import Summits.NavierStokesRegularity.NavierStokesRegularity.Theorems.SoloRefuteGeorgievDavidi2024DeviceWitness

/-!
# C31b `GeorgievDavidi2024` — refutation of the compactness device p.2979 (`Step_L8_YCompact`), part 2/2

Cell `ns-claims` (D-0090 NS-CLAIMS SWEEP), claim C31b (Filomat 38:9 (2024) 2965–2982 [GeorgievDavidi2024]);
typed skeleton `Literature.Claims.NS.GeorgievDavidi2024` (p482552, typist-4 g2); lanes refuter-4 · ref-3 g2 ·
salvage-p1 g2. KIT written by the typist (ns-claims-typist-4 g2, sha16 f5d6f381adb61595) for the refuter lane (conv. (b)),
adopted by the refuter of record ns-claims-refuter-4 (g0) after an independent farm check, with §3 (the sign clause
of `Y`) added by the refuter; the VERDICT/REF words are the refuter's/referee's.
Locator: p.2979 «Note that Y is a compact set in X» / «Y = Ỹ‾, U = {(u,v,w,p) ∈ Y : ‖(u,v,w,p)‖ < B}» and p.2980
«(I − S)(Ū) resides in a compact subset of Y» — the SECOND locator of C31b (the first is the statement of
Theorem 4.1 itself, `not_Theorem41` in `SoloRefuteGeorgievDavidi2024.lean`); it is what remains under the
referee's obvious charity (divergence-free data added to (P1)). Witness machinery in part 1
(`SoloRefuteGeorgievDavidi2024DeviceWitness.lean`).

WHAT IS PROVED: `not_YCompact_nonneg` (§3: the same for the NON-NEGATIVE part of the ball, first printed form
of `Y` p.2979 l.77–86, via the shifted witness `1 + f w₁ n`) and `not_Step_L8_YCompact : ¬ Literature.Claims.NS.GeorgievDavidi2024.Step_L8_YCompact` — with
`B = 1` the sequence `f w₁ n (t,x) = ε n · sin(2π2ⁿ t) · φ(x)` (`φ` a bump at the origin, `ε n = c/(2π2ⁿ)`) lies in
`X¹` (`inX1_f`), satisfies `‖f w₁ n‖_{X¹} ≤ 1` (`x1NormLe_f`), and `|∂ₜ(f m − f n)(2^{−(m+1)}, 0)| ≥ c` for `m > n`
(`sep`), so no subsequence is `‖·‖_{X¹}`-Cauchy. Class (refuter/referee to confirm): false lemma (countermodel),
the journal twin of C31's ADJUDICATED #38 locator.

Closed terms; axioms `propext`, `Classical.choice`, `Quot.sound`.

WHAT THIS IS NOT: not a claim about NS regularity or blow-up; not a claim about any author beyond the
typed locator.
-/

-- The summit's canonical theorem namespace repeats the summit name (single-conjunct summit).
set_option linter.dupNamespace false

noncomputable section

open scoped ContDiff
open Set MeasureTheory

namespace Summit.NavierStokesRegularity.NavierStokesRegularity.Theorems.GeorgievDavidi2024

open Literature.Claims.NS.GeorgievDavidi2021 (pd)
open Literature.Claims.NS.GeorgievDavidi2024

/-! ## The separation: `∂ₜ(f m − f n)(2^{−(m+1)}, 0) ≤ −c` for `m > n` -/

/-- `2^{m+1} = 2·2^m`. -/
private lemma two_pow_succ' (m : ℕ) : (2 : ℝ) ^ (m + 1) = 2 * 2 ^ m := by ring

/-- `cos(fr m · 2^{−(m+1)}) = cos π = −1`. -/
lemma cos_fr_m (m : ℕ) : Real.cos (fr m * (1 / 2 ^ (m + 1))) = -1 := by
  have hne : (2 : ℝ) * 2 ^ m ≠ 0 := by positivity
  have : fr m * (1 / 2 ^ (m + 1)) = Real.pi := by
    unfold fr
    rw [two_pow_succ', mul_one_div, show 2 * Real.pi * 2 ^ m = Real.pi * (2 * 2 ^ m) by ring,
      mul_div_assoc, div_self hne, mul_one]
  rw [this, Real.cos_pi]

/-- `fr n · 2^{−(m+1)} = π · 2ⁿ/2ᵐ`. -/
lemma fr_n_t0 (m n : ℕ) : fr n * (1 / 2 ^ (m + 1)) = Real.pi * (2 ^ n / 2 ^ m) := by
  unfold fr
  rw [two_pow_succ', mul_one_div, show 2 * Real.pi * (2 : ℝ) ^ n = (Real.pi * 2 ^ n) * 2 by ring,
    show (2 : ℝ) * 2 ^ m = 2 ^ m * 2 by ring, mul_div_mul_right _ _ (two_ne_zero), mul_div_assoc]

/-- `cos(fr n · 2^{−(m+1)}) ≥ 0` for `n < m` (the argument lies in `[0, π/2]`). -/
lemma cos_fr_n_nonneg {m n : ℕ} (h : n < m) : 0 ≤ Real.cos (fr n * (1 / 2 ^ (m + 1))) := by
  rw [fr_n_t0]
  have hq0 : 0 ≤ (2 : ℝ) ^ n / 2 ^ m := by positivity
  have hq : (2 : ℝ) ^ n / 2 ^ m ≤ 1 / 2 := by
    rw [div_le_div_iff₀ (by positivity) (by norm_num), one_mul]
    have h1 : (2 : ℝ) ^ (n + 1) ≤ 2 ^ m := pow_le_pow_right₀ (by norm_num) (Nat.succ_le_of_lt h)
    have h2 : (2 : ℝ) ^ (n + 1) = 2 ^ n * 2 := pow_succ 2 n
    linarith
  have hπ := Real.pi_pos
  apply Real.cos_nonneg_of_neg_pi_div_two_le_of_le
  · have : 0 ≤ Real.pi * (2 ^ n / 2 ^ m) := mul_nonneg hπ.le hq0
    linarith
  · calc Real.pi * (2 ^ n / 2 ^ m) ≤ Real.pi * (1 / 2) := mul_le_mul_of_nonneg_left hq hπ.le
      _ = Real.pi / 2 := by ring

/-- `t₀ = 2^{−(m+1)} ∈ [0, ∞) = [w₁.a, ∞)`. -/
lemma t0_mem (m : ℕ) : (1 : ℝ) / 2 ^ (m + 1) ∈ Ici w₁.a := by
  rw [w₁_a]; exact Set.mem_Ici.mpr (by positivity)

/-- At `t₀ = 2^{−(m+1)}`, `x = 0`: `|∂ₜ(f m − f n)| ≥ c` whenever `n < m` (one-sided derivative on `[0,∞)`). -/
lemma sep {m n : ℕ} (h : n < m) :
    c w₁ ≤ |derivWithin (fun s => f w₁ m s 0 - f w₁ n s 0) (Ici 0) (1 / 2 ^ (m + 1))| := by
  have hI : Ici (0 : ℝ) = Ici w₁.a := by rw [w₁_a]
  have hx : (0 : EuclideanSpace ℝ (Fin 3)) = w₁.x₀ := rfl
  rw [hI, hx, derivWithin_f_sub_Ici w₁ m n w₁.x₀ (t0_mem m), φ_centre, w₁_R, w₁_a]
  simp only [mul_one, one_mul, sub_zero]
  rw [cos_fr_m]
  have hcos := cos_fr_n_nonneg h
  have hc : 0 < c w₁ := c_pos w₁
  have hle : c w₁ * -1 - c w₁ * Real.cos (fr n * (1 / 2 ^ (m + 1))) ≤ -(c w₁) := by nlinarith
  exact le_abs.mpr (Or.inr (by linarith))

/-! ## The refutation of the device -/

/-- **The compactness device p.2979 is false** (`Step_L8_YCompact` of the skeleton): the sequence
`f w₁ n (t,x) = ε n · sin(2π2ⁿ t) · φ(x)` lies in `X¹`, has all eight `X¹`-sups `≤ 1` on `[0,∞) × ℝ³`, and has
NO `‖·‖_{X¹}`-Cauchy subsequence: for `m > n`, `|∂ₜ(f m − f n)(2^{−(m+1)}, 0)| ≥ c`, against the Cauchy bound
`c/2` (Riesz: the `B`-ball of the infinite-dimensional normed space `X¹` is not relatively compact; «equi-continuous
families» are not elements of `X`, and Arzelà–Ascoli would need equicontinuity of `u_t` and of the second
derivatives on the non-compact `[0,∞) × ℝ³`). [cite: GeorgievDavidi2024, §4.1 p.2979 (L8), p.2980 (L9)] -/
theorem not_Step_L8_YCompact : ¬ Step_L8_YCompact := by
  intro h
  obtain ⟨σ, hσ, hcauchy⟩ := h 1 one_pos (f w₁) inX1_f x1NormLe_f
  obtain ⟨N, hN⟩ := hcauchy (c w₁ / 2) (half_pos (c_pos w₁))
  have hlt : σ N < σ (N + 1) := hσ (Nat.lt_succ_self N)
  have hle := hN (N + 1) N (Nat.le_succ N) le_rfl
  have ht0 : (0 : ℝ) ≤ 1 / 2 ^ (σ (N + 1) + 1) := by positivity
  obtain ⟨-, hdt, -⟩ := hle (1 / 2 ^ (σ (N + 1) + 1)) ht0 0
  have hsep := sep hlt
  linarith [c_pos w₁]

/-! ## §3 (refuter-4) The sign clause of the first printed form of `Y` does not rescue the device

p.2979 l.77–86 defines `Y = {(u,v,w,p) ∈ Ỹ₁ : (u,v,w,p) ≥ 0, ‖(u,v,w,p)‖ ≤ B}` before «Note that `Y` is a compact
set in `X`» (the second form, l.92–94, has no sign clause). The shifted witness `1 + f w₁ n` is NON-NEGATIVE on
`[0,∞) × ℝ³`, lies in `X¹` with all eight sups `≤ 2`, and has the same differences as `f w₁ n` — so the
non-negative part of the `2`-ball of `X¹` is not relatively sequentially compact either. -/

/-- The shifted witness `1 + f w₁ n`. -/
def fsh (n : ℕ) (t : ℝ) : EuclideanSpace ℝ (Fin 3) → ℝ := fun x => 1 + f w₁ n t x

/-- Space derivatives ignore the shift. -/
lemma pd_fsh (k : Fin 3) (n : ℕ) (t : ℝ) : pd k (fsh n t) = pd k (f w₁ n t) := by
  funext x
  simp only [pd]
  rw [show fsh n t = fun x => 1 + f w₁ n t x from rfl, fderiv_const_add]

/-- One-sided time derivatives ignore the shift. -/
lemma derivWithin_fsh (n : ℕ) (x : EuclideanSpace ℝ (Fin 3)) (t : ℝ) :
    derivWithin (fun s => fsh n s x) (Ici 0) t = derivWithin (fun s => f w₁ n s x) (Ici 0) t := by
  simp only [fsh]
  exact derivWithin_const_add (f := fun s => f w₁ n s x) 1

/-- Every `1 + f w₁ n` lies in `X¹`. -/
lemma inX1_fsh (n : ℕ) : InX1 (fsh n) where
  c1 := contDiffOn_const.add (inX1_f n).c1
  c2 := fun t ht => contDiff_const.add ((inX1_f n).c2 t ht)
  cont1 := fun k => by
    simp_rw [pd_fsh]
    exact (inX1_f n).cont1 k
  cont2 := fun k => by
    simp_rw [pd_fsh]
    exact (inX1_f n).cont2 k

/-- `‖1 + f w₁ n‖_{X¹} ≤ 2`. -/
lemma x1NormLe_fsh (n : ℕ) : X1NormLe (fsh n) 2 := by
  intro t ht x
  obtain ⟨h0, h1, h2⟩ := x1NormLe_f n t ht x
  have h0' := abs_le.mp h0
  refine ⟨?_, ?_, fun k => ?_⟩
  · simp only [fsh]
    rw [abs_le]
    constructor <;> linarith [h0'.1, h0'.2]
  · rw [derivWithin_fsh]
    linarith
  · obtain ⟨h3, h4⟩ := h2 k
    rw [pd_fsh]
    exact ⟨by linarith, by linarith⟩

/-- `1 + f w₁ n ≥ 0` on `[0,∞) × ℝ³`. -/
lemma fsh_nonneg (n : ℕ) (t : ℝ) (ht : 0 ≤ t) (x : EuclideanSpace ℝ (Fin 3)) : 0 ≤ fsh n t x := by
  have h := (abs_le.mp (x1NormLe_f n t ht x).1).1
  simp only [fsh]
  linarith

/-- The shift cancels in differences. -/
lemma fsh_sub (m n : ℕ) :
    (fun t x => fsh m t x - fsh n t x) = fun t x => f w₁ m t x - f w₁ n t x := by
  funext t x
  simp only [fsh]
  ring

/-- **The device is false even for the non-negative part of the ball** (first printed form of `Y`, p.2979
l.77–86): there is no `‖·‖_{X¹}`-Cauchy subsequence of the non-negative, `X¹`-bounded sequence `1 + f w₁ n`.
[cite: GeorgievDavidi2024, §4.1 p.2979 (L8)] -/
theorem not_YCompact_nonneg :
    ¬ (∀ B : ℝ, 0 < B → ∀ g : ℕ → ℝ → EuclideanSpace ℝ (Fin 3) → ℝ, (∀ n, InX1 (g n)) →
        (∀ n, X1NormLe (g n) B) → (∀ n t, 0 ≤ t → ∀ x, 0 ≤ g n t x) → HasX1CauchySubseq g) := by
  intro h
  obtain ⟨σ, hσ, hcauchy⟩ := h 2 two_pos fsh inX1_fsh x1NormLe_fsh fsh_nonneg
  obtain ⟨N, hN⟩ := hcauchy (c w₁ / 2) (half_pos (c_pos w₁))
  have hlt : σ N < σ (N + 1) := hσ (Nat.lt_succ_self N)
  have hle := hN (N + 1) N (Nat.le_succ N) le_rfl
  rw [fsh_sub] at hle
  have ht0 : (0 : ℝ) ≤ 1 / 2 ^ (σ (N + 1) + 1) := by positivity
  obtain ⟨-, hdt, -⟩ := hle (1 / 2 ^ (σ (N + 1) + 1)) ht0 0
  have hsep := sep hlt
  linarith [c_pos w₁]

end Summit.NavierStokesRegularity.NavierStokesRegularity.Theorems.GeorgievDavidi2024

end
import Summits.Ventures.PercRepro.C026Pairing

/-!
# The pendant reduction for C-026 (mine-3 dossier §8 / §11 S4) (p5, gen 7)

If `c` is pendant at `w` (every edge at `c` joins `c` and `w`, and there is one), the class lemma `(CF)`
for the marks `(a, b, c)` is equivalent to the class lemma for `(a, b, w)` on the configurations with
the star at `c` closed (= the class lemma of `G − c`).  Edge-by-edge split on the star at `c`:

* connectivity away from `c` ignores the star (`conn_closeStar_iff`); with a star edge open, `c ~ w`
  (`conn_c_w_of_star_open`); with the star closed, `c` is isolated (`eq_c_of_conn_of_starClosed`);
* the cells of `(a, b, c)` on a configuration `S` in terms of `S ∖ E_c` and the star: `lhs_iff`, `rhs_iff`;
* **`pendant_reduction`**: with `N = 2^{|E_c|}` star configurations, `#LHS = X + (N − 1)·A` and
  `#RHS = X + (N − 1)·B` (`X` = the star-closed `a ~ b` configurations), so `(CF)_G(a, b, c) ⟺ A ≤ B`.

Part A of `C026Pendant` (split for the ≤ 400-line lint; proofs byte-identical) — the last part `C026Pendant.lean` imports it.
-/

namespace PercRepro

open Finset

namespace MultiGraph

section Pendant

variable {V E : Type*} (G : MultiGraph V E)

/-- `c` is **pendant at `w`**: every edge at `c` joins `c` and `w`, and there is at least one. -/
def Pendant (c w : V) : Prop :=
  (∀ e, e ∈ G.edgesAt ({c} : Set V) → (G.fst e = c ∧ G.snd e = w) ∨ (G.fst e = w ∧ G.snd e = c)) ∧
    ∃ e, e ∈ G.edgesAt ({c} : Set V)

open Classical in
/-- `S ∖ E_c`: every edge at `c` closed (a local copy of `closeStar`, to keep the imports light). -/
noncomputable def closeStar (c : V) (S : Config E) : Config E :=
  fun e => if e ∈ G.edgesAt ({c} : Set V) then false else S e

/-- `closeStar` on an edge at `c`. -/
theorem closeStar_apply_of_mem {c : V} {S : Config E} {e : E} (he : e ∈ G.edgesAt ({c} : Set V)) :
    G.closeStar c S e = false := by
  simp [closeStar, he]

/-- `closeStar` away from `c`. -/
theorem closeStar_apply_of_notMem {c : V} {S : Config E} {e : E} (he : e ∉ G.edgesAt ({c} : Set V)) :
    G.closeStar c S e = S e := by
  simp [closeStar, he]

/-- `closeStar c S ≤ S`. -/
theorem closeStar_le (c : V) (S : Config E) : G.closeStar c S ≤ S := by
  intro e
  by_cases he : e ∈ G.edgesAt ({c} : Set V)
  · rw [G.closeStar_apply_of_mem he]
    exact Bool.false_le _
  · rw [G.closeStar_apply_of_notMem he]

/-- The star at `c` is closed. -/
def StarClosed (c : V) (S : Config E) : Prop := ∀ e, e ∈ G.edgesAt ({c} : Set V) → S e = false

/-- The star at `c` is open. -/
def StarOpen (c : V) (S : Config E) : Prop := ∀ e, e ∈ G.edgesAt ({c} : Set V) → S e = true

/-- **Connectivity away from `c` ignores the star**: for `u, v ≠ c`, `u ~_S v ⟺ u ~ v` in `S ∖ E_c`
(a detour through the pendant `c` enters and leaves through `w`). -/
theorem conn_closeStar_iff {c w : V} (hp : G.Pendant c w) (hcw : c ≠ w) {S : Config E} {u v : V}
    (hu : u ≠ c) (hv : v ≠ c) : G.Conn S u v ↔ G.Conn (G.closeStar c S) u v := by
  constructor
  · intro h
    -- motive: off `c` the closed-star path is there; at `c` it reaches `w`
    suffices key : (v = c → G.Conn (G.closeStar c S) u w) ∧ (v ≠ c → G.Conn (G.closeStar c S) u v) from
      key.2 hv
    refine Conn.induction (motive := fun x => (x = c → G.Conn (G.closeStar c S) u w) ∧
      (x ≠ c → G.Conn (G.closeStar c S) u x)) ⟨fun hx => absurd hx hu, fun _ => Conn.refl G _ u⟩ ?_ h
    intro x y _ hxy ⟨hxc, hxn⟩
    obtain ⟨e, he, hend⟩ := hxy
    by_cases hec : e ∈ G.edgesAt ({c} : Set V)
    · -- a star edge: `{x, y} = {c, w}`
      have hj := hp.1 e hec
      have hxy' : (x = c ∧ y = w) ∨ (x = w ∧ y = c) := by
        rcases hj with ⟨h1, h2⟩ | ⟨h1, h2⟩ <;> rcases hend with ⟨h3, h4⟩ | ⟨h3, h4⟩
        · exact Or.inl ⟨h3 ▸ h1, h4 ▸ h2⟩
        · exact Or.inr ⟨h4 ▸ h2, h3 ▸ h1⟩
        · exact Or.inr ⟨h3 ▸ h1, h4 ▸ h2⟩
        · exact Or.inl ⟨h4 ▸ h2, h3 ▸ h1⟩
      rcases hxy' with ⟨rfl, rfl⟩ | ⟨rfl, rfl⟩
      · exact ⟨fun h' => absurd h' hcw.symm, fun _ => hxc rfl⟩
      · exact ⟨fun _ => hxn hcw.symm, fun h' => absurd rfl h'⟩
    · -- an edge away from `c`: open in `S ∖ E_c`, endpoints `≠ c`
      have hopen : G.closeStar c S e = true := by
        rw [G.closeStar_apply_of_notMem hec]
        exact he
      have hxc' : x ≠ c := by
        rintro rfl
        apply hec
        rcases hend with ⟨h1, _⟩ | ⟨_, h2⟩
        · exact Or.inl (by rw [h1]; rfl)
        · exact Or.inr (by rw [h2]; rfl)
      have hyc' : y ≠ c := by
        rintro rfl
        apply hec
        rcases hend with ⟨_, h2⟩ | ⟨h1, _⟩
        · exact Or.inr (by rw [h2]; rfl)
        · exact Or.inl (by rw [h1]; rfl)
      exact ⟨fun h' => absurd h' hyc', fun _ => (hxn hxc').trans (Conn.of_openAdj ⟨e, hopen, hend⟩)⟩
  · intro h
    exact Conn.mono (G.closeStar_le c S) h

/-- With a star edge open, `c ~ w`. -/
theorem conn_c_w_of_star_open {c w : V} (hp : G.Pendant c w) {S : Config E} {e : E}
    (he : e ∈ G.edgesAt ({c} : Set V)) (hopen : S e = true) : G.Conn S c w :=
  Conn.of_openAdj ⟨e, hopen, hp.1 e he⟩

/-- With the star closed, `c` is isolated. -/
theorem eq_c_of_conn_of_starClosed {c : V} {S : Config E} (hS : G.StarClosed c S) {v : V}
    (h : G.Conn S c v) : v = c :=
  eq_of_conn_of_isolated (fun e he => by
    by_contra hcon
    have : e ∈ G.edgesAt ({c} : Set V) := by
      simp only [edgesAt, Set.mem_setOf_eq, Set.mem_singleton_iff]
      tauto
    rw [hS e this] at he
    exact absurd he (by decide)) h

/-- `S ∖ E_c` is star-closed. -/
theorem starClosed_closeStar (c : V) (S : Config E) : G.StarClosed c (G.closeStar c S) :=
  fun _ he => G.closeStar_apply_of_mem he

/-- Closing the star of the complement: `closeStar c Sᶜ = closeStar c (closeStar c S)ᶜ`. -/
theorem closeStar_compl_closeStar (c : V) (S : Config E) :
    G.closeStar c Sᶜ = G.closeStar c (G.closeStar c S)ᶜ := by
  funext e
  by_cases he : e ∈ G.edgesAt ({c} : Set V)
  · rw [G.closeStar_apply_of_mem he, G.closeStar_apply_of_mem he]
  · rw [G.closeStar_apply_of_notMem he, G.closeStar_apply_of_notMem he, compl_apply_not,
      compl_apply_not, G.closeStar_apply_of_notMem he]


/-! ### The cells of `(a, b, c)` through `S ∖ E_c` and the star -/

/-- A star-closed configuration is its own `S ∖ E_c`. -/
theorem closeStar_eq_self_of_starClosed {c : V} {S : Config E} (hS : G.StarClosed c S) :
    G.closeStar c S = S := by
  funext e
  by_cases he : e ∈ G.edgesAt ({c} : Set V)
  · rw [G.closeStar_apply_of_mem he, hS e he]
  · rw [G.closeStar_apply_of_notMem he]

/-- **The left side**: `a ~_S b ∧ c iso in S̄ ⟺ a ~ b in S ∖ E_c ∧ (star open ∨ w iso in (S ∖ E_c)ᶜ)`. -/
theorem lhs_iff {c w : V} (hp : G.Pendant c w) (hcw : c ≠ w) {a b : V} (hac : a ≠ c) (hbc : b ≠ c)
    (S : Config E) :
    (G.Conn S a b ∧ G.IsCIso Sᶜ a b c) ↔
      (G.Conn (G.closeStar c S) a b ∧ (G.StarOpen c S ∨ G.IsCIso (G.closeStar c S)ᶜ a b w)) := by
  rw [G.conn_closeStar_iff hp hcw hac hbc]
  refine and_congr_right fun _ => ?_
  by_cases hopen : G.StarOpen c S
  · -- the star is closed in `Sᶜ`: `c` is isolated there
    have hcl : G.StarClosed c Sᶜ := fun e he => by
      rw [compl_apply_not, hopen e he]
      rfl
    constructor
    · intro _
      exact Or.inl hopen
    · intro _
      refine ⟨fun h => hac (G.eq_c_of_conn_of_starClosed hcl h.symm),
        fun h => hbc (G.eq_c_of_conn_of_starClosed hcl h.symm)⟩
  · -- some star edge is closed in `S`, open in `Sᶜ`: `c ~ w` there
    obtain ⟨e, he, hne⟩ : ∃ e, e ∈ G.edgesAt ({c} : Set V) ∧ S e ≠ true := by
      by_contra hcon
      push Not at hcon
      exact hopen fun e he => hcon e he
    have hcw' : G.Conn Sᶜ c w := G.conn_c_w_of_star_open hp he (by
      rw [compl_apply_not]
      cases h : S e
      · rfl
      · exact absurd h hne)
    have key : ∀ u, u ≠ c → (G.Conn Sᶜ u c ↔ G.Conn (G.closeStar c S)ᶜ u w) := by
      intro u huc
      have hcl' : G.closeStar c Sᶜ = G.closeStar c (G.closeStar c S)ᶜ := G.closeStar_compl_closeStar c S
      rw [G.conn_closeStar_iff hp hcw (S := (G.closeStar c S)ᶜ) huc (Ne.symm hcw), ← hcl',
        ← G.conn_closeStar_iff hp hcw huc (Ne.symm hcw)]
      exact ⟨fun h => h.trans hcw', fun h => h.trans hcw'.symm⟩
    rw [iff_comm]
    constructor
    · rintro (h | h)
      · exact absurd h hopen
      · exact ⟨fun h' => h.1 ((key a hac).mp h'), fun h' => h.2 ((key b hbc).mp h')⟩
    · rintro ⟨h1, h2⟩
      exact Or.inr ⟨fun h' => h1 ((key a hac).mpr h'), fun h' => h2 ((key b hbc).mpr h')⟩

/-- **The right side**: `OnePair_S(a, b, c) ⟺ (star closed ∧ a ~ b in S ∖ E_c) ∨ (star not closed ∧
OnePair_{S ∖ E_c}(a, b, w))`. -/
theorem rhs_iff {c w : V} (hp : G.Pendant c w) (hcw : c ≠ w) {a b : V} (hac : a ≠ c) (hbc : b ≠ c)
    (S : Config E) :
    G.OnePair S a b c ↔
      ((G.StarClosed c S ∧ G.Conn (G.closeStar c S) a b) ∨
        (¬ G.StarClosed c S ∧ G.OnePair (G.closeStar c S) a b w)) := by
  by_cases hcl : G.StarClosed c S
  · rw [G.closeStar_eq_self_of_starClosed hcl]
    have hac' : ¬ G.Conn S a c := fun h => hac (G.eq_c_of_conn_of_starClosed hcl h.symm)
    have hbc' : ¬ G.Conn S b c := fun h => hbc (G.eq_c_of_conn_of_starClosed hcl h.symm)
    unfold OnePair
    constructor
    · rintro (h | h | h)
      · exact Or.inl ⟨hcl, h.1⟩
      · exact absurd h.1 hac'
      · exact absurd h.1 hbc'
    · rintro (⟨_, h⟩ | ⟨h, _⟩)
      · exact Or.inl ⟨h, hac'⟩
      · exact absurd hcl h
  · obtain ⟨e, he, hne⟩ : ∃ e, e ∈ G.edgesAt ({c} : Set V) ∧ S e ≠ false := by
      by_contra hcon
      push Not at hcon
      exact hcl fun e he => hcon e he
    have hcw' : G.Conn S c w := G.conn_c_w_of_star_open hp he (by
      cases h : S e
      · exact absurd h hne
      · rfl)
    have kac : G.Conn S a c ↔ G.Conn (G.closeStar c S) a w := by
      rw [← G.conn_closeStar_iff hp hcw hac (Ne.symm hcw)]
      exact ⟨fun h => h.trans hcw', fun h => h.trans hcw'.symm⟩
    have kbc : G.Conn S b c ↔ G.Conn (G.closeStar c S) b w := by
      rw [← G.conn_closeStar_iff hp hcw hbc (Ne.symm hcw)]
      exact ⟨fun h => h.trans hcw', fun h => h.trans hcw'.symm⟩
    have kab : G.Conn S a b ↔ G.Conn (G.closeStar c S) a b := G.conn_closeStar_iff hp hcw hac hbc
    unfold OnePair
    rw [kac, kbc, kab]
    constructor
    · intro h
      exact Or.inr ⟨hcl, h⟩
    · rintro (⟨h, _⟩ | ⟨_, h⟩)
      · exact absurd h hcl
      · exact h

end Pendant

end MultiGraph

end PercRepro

+-------+

Return exactly, and only, the lines above starting at the line that contains "-- The summit's" and ending at the line that contains "have hπ := Real.pi_pos".

-- The summit's canonical theorem namespace repeats the summit name (single-conjunct summit).
set_option linter.dupNamespace false

noncomputable section

open scoped ContDiff
open Set MeasureTheory

namespace Summit.NavierStokesRegularity.NavierStokesRegularity.Theorems.GeorgievDavidi2024

open Literature.Claims.NS.GeorgievDavidi2021 (pd)
open Literature.Claims.NS.GeorgievDavidi2024

/-! ## The separation: `∂ₜ(f m − f n)(2^{−(m+1)}, 0) ≤ −c` for `m > n` -/

/-- `2^{m+1} = 2·2^m`. -/
private lemma two_pow_succ' (m : ℕ) : (2 : ℝ) ^ (m + 1) = 2 * 2 ^ m := by ring

/-- `cos(fr m · 2^{−(m+1)}) = cos π = −1`. -/
lemma cos_fr_m (m : ℕ) : Real.cos (fr m * (1 / 2 ^ (m + 1))) = -1 := by
  have hne : (2 : ℝ) * 2 ^ m ≠ 0 := by positivity
  have : fr m * (1 / 2 ^ (m + 1)) = Real.pi := by
    unfold fr
    rw [two_pow_succ', mul_one_div, show 2 * Real.pi * 2 ^ m = Real.pi * (2 * 2 ^ m) by ring,
      mul_div_assoc, div_self hne, mul_one]
  rw [this, Real.cos_pi]

/-- `fr n · 2^{−(m+1)} = π · 2ⁿ/2ᵐ`. -/
lemma fr_n_t0 (m n : ℕ) : fr n * (1 / 2 ^ (m + 1)) = Real.pi * (2 ^ n / 2 ^ m) := by
  unfold fr
  rw [two_pow_succ', mul_one_div, show 2 * Real.pi * (2 : ℝ) ^ n = (Real.pi * 2 ^ n) * 2 by ring,
    show (2 : ℝ) * 2 ^ m = 2 ^ m * 2 by ring, mul_div_mul_right _ _ (two_ne_zero), mul_div_assoc]

/-- `cos(fr n · 2^{−(m+1)}) ≥ 0` for `n < m` (the argument lies in `[0, π/2]`). -/
lemma cos_fr_n_nonneg {m n : ℕ} (h : n < m) : 0 ≤ Real.cos (fr n * (1 / 2 ^ (m + 1))) := by
  rw [fr_n_t0]
  have hq0 : 0 ≤ (2 : ℝ) ^ n / 2 ^ m := by positivity
  have hq : (2 : ℝ) ^ n / 2 ^ m ≤ 1 / 2 := by
    rw [div_le_div_iff₀ (by positivity) (by norm_num), one_mul]
    have h1 : (2 : ℝ) ^ (n + 1) ≤ 2 ^ m := pow_le_pow_right₀ (by norm_num) (Nat.succ_le_of_lt h)
    have h2 : (2 : ℝ) ^ (n + 1) = 2 ^ n * 2 := pow_succ 2 n
    linarith
  have hπ := Real.pi_pos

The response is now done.